Paterson described the industry as highly competitive and already capable of handling prairie production.
A handful of established grain companies also control the vast majority of capacity at export terminals, which could leave new elevator companies in a precarious position.
“It’s a tough equation,” Paterson said.
“Is there enough port capacity in Vancouver? I think the answer is yes. But those who control port facilities will control the margins of any newcomers.”
Paterson said some new investors might be inclined to reassess their investments now that Canadian grain handling margins have returned to more normal levels.
“What I expect we’ll see in the near future is that some of the ambitious projects that … new players have made us aware of may not come to fruition as investors try to reconcile the outlay of cash with the new … margins,” he said.
Darwin Sobkow, executive vice-president of agribusiness operations and processing at Richardson International, agreed that investors that have plans to build new facilities will need to take a close look at volumes, margins and markets.
Smaller operators that have assured sales might be working with different margins than large bulk exporters.
Nonetheless, some of the proposed elevator construction projects that have been announced recently came as a surprise to Richardson, one of Canada’s most experienced grain handling companies.
“For us it was surprising,” Sobkow said. “We looked at a lot of the markets where these people are building … and we could not show a return that would justify the investment.”

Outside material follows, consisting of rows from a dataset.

/-- **The crowd-plus threshold inequality for `p ≥ 1/3`**: `(1−p)·Δ ≤ p·((1−r₂)s₁m₁ + (1−r₁)s₂m₂)` on `[1/3,1] × [0,1]²`
(tight exactly at `(1/3, 0, 0)`), by an explicit 21-term Handelman certificate (products of `p − 1/3, 1 − p, rᵢ, 1 − rᵢ`). [this work] -/
theorem G_third (p r₁ r₂ : ℝ) (hp : 1 / 3 ≤ p) (hp1 : p ≤ 1) (hr10 : 0 ≤ r₁) (hr11 : r₁ ≤ 1) (hr20 : 0 ≤ r₂) (hr21 : r₂ ≤ 1) :
    (1 - p) * ((1 - p) ^ 2 - (1 - (1 - p) * (1 - r₁)) * (1 - (1 - p) * (1 - r₂))) ≤ p * ((1 - r₂) * (1 - (1 - p) * (1 - r₁)) * ((1 - p) * (1 - r₁ * r₂) + p * (1 - r₁)) + (1 - r₁) * (1 - (1 - p) * (1 - r₂)) * ((1 - p) * (1 - r₁ * r₂) + p * (1 - r₂))) := by
  have hq : 0 ≤ (p - 1 / 3) := by linarith only [hp]
  have hq' : 0 ≤ (1 - p) := by linarith only [hp1]
  have hr11' : 0 ≤ (1 - r₁) := by linarith only [hr11]
  have hr21' : 0 ≤ (1 - r₂) := by linarith only [hr21]
  have key : p * ((1 - r₂) * (1 - (1 - p) * (1 - r₁)) * ((1 - p) * (1 - r₁ * r₂) + p * (1 - r₁)) + (1 - r₁) * (1 - (1 - p) * (1 - r₂)) * ((1 - p) * (1 - r₁ * r₂) + p * (1 - r₂))) - (1 - p) * ((1 - p) ^ 2 - (1 - (1 - p) * (1 - r₁)) * (1 - (1 - p) * (1 - r₂)))
      = (2 / 9 : ℝ) * (p - 1 / 3) ^ 0 * (1 - p) ^ 0 * r₁ ^ 0 * (1 - r₁) ^ 1 * r₂ ^ 1 * (1 - r₂) ^ 1
        + (2 / 9 : ℝ) * (p - 1 / 3) ^ 0 * (1 - p) ^ 0 * r₁ ^ 1 * (1 - r₁) ^ 1 * r₂ ^ 0 * (1 - r₂) ^ 1
        + (2 / 9 : ℝ) * (p - 1 / 3) ^ 0 * (1 - p) ^ 0 * r₁ ^ 1 * (1 - r₁) ^ 1 * r₂ ^ 1 * (1 - r₂) ^ 1
        + (1 / 9 : ℝ) * (p - 1 / 3) ^ 0 * (1 - p) ^ 1 * r₁ ^ 0 * (1 - r₁) ^ 2 * r₂ ^ 2 * (1 - r₂) ^ 0
        + (1 / 6 : ℝ) * (p - 1 / 3) ^ 0 * (1 - p) ^ 2 * r₁ ^ 0 * (1 - r₁) ^ 0 * r₂ ^ 2 * (1 - r₂) ^ 0
        + (1 / 3 : ℝ) * (p - 1 / 3) ^ 0 * (1 - p) ^ 2 * r₁ ^ 2 * (1 - r₁) ^ 0 * r₂ ^ 0 * (1 - r₂) ^ 0
        + (1 / 2 : ℝ) * (p - 1 / 3) ^ 0 * (1 - p) ^ 3 * r₁ ^ 1 * (1 - r₁) ^ 0 * r₂ ^ 2 * (1 - r₂) ^ 0
        + 2 * (p - 1 / 3) ^ 1 * (1 - p) ^ 0 * r₁ ^ 0 * (1 - r₁) ^ 1 * r₂ ^ 0 * (1 - r₂) ^ 1
        + (2 / 9 : ℝ) * (p - 1 / 3) ^ 1 * (1 - p) ^ 0 * r₁ ^ 0 * (1 - r₁) ^ 2 * r₂ ^ 1 * (1 - r₂) ^ 1
        + (1 / 9 : ℝ) * (p - 1 / 3) ^ 1 * (1 - p) ^ 0 * r₁ ^ 1 * (1 - r₁) ^ 1 * r₂ ^ 0 * (1 - r₂) ^ 2
        + (3 / 2 : ℝ) * (p - 1 / 3) ^ 1 * (1 - p) ^ 1 * r₁ ^ 0 * (1 - r₁) ^ 0 * r₂ ^ 0 * (1 - r₂) ^ 0
        + 1 * (p - 1 / 3) ^ 1 * (1 - p) ^ 1 * r₁ ^ 0 * (1 - r₁) ^ 2 * r₂ ^ 1 * (1 - r₂) ^ 0
        + (1 / 3 : ℝ) * (p - 1 / 3) ^ 1 * (1 - p) ^ 1 * r₁ ^ 0 * (1 - r₁) ^ 2 * r₂ ^ 2 * (1 - r₂) ^ 0
        + (3 / 2 : ℝ) * (p - 1 / 3) ^ 1 * (1 - p) ^ 1 * r₁ ^ 1 * (1 - r₁) ^ 0 * r₂ ^ 0 * (1 - r₂) ^ 2
        + 1 * (p - 1 / 3) ^ 1 * (1 - p) ^ 2 * r₁ ^ 0 * (1 - r₁) ^ 0 * r₂ ^ 1 * (1 - r₂) ^ 0
        + (1 / 2 : ℝ) * (p - 1 / 3) ^ 1 * (1 - p) ^ 2 * r₁ ^ 1 * (1 - r₁) ^ 0 * r₂ ^ 0 * (1 - r₂) ^ 0
        + (1 / 2 : ℝ) * (p - 1 / 3) ^ 1 * (1 - p) ^ 2 * r₁ ^ 2 * (1 - r₁) ^ 0 * r₂ ^ 0 * (1 - r₂) ^ 2
        + (5 / 6 : ℝ) * (p - 1 / 3) ^ 2 * (1 - p) ^ 0 * r₁ ^ 0 * (1 - r₁) ^ 1 * r₂ ^ 0 * (1 - r₂) ^ 2
        + (2 / 3 : ℝ) * (p - 1 / 3) ^ 2 * (1 - p) ^ 0 * r₁ ^ 0 * (1 - r₁) ^ 2 * r₂ ^ 0 * (1 - r₂) ^ 1
        + 1 * (p - 1 / 3) ^ 2 * (1 - p) ^ 1 * r₁ ^ 0 * (1 - r₁) ^ 2 * r₂ ^ 1 * (1 - r₂) ^ 1
        + (1 / 2 : ℝ) * (p - 1 / 3) ^ 2 * (1 - p) ^ 1 * r₁ ^ 1 * (1 - r₁) ^ 1 * r₂ ^ 0 * (1 - r₂) ^ 2 := by ring

  have w0 : 0 ≤ (2 / 9 : ℝ) * (p - 1 / 3) ^ 0 * (1 - p) ^ 0 * r₁ ^ 0 * (1 - r₁) ^ 1 * r₂ ^ 1 * (1 - r₂) ^ 1 := mul_nonneg (mul_nonneg (mul_nonneg (mul_nonneg (mul_nonneg (mul_nonneg ((by norm_num : (0 : ℝ) ≤ (2 / 9 : ℝ))) (pow_nonneg hq 0)) (pow_nonneg hq' 0)) (pow_nonneg hr10 0)) (pow_nonneg hr11' 1)) (pow_nonneg hr20 1)) (pow_nonneg hr21' 1)
  have w1 : 0 ≤ (2 / 9 : ℝ) * (p - 1 / 3) ^ 0 * (1 - p) ^ 0 * r₁ ^ 1 * (1 - r₁) ^ 1 * r₂ ^ 0 * (1 - r₂) ^ 1 := mul_nonneg (mul_nonneg (mul_nonneg (mul_nonneg (mul_nonneg (mul_nonneg ((by norm_num : (0 : ℝ) ≤ (2 / 9 : ℝ))) (pow_nonneg hq 0)) (pow_nonneg hq' 0)) (pow_nonneg hr10 1)) (pow_nonneg hr11' 1)) (pow_nonneg hr20 0)) (pow_nonneg hr21' 1)
  have w2 : 0 ≤ (2 / 9 : ℝ) * (p - 1 / 3) ^ 0 * (1 - p) ^ 0 * r₁ ^ 1 * (1 - r₁) ^ 1 * r₂ ^ 1 * (1 - r₂) ^ 1 := mul_nonneg (mul_nonneg (mul_nonneg (mul_nonneg (mul_nonneg (mul_nonneg ((by norm_num : (0 : ℝ) ≤ (2 / 9 : ℝ))) (pow_nonneg hq 0)) (pow_nonneg hq' 0)) (pow_nonneg hr10 1)) (pow_nonneg hr11' 1)) (pow_nonneg hr20 1)) (pow_nonneg hr21' 1)
  have w3 : 0 ≤ (1 / 9 : ℝ) * (p - 1 / 3) ^ 0 * (1 - p) ^ 1 * r₁ ^ 0 * (1 - r₁) ^ 2 * r₂ ^ 2 * (1 - r₂) ^ 0 := mul_nonneg (mul_nonneg (mul_nonneg (mul_nonneg (mul_nonneg (mul_nonneg ((by norm_num : (0 : ℝ) ≤ (1 / 9 : ℝ))) (pow_nonneg hq 0)) (pow_nonneg hq' 1)) (pow_nonneg hr10 0)) (pow_nonneg hr11' 2)) (pow_nonneg hr20 2)) (pow_nonneg hr21' 0)
  have w4 : 0 ≤ (1 / 6 : ℝ) * (p - 1 / 3) ^ 0 * (1 - p) ^ 2 * r₁ ^ 0 * (1 - r₁) ^ 0 * r₂ ^ 2 * (1 - r₂) ^ 0 := mul_nonneg (mul_nonneg (mul_nonneg (mul_nonneg (mul_nonneg (mul_nonneg ((by norm_num : (0 : ℝ) ≤ (1 / 6 : ℝ))) (pow_nonneg hq 0)) (pow_nonneg hq' 2)) (pow_nonneg hr10 0)) (pow_nonneg hr11' 0)) (pow_nonneg hr20 2)) (pow_nonneg hr21' 0)
  have w5 : 0 ≤ (1 / 3 : ℝ) * (p - 1 / 3) ^ 0 * (1 - p) ^ 2 * r₁ ^ 2 * (1 - r₁) ^ 0 * r₂ ^ 0 * (1 - r₂) ^ 0 := mul_nonneg (mul_nonneg (mul_nonneg (mul_nonneg (mul_nonneg (mul_nonneg ((by norm_num : (0 : ℝ) ≤ (1 / 3 : ℝ))) (pow_nonneg hq 0)) (pow_nonneg hq' 2)) (pow_nonneg hr10 2)) (pow_nonneg hr11' 0)) (pow_nonneg hr20 0)) (pow_nonneg hr21' 0)
  have w6 : 0 ≤ (1 / 2 : ℝ) * (p - 1 / 3) ^ 0 * (1 - p) ^ 3 * r₁ ^ 1 * (1 - r₁) ^ 0 * r₂ ^ 2 * (1 - r₂) ^ 0 := mul_nonneg (mul_nonneg (mul_nonneg (mul_nonneg (mul_nonneg (mul_nonneg ((by norm_num : (0 : ℝ) ≤ (1 / 2 : ℝ))) (pow_nonneg hq 0)) (pow_nonneg hq' 3)) (pow_nonneg hr10 1)) (pow_nonneg hr11' 0)) (pow_nonneg hr20 2)) (pow_nonneg hr21' 0)
  have w7 : 0 ≤ 2 * (p - 1 / 3) ^ 1 * (1 - p) ^ 0 * r₁ ^ 0 * (1 - r₁) ^ 1 * r₂ ^ 0 * (1 - r₂) ^ 1 := mul_nonneg (mul_nonneg (mul_nonneg (mul_nonneg (mul_nonneg (mul_nonneg ((by norm_num : (0 : ℝ) ≤ 2)) (pow_nonneg hq 1)) (pow_nonneg hq' 0)) (pow_nonneg hr10 0)) (pow_nonneg hr11' 1)) (pow_nonneg hr20 0)) (pow_nonneg hr21' 1)
  have w8 : 0 ≤ (2 / 9 : ℝ) * (p - 1 / 3) ^ 1 * (1 - p) ^ 0 * r₁ ^ 0 * (1 - r₁) ^ 2 * r₂ ^ 1 * (1 - r₂) ^ 1 := mul_nonneg (mul_nonneg (mul_nonneg (mul_nonneg (mul_nonneg (mul_nonneg ((by norm_num : (0 : ℝ) ≤ (2 / 9 : ℝ))) (pow_nonneg hq 1)) (pow_nonneg hq' 0)) (pow_nonneg hr10 0)) (pow_nonneg hr11' 2)) (pow_nonneg hr20 1)) (pow_nonneg hr21' 1)
  have w9 : 0 ≤ (1 / 9 : ℝ) * (p - 1 / 3) ^ 1 * (1 - p) ^ 0 * r₁ ^ 1 * (1 - r₁) ^ 1 * r₂ ^ 0 * (1 - r₂) ^ 2 := mul_nonneg (mul_nonneg (mul_nonneg (mul_nonneg (mul_nonneg (mul_nonneg ((by norm_num : (0 : ℝ) ≤ (1 / 9 : ℝ))) (pow_nonneg hq 1)) (pow_nonneg hq' 0)) (pow_nonneg hr10 1)) (pow_nonneg hr11' 1)) (pow_nonneg hr20 0)) (pow_nonneg hr21' 2)
  have w10 : 0 ≤ (3 / 2 : ℝ) * (p - 1 / 3) ^ 1 * (1 - p) ^ 1 * r₁ ^ 0 * (1 - r₁) ^ 0 * r₂ ^ 0 * (1 - r₂) ^ 0 := mul_nonneg (mul_nonneg (mul_nonneg (mul_nonneg (mul_nonneg (mul_nonneg ((by norm_num : (0 : ℝ) ≤ (3 / 2 : ℝ))) (pow_nonneg hq 1)) (pow_nonneg hq' 1)) (pow_nonneg hr10 0)) (pow_nonneg hr11' 0)) (pow_nonneg hr20 0)) (pow_nonneg hr21' 0)
  have w11 : 0 ≤ 1 * (p - 1 / 3) ^ 1 * (1 - p) ^ 1 * r₁ ^ 0 * (1 - r₁) ^ 2 * r₂ ^ 1 * (1 - r₂) ^ 0 := mul_nonneg (mul_nonneg (mul_nonneg (mul_nonneg (mul_nonneg (mul_nonneg ((by norm_num : (0 : ℝ) ≤ 1)) (pow_nonneg hq 1)) (pow_nonneg hq' 1)) (pow_nonneg hr10 0)) (pow_nonneg hr11' 2)) (pow_nonneg hr20 1)) (pow_nonneg hr21' 0)
  have w12 : 0 ≤ (1 / 3 : ℝ) * (p - 1 / 3) ^ 1 * (1 - p) ^ 1 * r₁ ^ 0 * (1 - r₁) ^ 2 * r₂ ^ 2 * (1 - r₂) ^ 0 := mul_nonneg (mul_nonneg (mul_nonneg (mul_nonneg (mul_nonneg (mul_nonneg ((by norm_num : (0 : ℝ) ≤ (1 / 3 : ℝ))) (pow_nonneg hq 1)) (pow_nonneg hq' 1)) (pow_nonneg hr10 0)) (pow_nonneg hr11' 2)) (pow_nonneg hr20 2)) (pow_nonneg hr21' 0)
  have w13 : 0 ≤ (3 / 2 : ℝ) * (p - 1 / 3) ^ 1 * (1 - p) ^ 1 * r₁ ^ 1 * (1 - r₁) ^ 0 * r₂ ^ 0 * (1 - r₂) ^ 2 := mul_nonneg (mul_nonneg (mul_nonneg (mul_nonneg (mul_nonneg (mul_nonneg ((by norm_num : (0 : ℝ) ≤ (3 / 2 : ℝ))) (pow_nonneg hq 1)) (pow_nonneg hq' 1)) (pow_nonneg hr10 1)) (pow_nonneg hr11' 0)) (pow_nonneg hr20 0)) (pow_nonneg hr21' 2)
  have w14 : 0 ≤ 1 * (p - 1 / 3) ^ 1 * (1 - p) ^ 2 * r₁ ^ 0 * (1 - r₁) ^ 0 * r₂ ^ 1 * (1 - r₂) ^ 0 := mul_nonneg (mul_nonneg (mul_nonneg (mul_nonneg (mul_nonneg (mul_nonneg ((by norm_num : (0 : ℝ) ≤ 1)) (pow_nonneg hq 1)) (pow_nonneg hq' 2)) (pow_nonneg hr10 0)) (pow_nonneg hr11' 0)) (pow_nonneg hr20 1)) (pow_nonneg hr21' 0)
  have w15 : 0 ≤ (1 / 2 : ℝ) * (p - 1 / 3) ^ 1 * (1 - p) ^ 2 * r₁ ^ 1 * (1 - r₁) ^ 0 * r₂ ^ 0 * (1 - r₂) ^ 0 := mul_nonneg (mul_nonneg (mul_nonneg (mul_nonneg (mul_nonneg (mul_nonneg ((by norm_num : (0 : ℝ) ≤ (1 / 2 : ℝ))) (pow_nonneg hq 1)) (pow_nonneg hq' 2)) (pow_nonneg hr10 1)) (pow_nonneg hr11' 0)) (pow_nonneg hr20 0)) (pow_nonneg hr21' 0)
  have w16 : 0 ≤ (1 / 2 : ℝ) * (p - 1 / 3) ^ 1 * (1 - p) ^ 2 * r₁ ^ 2 * (1 - r₁) ^ 0 * r₂ ^ 0 * (1 - r₂) ^ 2 := mul_nonneg (mul_nonneg (mul_nonneg (mul_nonneg (mul_nonneg (mul_nonneg ((by norm_num : (0 : ℝ) ≤ (1 / 2 : ℝ))) (pow_nonneg hq 1)) (pow_nonneg hq' 2)) (pow_nonneg hr10 2)) (pow_nonneg hr11' 0)) (pow_nonneg hr20 0)) (pow_nonneg hr21' 2)
  have w17 : 0 ≤ (5 / 6 : ℝ) * (p - 1 / 3) ^ 2 * (1 - p) ^ 0 * r₁ ^ 0 * (1 - r₁) ^ 1 * r₂ ^ 0 * (1 - r₂) ^ 2 := mul_nonneg (mul_nonneg (mul_nonneg (mul_nonneg (mul_nonneg (mul_nonneg ((by norm_num : (0 : ℝ) ≤ (5 / 6 : ℝ))) (pow_nonneg hq 2)) (pow_nonneg hq' 0)) (pow_nonneg hr10 0)) (pow_nonneg hr11' 1)) (pow_nonneg hr20 0)) (pow_nonneg hr21' 2)
  have w18 : 0 ≤ (2 / 3 : ℝ) * (p - 1 / 3) ^ 2 * (1 - p) ^ 0 * r₁ ^ 0 * (1 - r₁) ^ 2 * r₂ ^ 0 * (1 - r₂) ^ 1 := mul_nonneg (mul_nonneg (mul_nonneg (mul_nonneg (mul_nonneg (mul_nonneg ((by norm_num : (0 : ℝ) ≤ (2 / 3 : ℝ))) (pow_nonneg hq 2)) (pow_nonneg hq' 0)) (pow_nonneg hr10 0)) (pow_nonneg hr11' 2)) (pow_nonneg hr20 0)) (pow_nonneg hr21' 1)
  have w19 : 0 ≤ 1 * (p - 1 / 3) ^ 2 * (1 - p) ^ 1 * r₁ ^ 0 * (1 - r₁) ^ 2 * r₂ ^ 1 * (1 - r₂) ^ 1 := mul_nonneg (mul_nonneg (mul_nonneg (mul_nonneg (mul_nonneg (mul_nonneg ((by norm_num : (0 : ℝ) ≤ 1)) (pow_nonneg hq 2)) (pow_nonneg hq' 1)) (pow_nonneg hr10 0)) (pow_nonneg hr11' 2)) (pow_nonneg hr20 1)) (pow_nonneg hr21' 1)
  have w20 : 0 ≤ (1 / 2 : ℝ) * (p - 1 / 3) ^ 2 * (1 - p) ^ 1 * r₁ ^ 1 * (1 - r₁) ^ 1 * r₂ ^ 0 * (1 - r₂) ^ 2 := mul_nonneg (mul_nonneg (mul_nonneg (mul_nonneg (mul_nonneg (mul_nonneg ((by norm_num : (0 : ℝ) ≤ (1 / 2 : ℝ))) (pow_nonneg hq 2)) (pow_nonneg hq' 1)) (pow_nonneg hr10 1)) (pow_nonneg hr11' 1)) (pow_nonneg hr20 0)) (pow_nonneg hr21' 2)
  linarith only [key, w0, w1, w2, w3, w4, w5, w6, w7, w8, w9, w10, w11, w12, w13, w14, w15, w16, w17, w18, w19, w20]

The investments aren’t small.
“You’re probably talking in the $35 to $45 million range to build one concrete elevator, and today, the existing infrastructure is handling the crop.”
Sobkow conceded that significant increases in production or export volumes would change the economics of building and operating a new elevator.
“I don’t know what the environment will look like in five or 10 or 15 years,’ he said.
“But from our standpoint, (some of the new projects) would be very hard to justify.”
Sobkow said the current phase of investment could be followed by another round of consolidation.
“A lot of these areas (in Western Canada) are getting pretty overbuilt,” Sobkow said.
“As people find that they’re not meeting their expected volume-margin thresholds, it will inevitably lead to consolidation.”
Paterson said some new entrants might be able to survive, but they will likely be niche suppliers.
“Some smaller operators … are able to make a living … but for them to become a major player, it’s going to take a lot more than one or two high-throughput elevators.”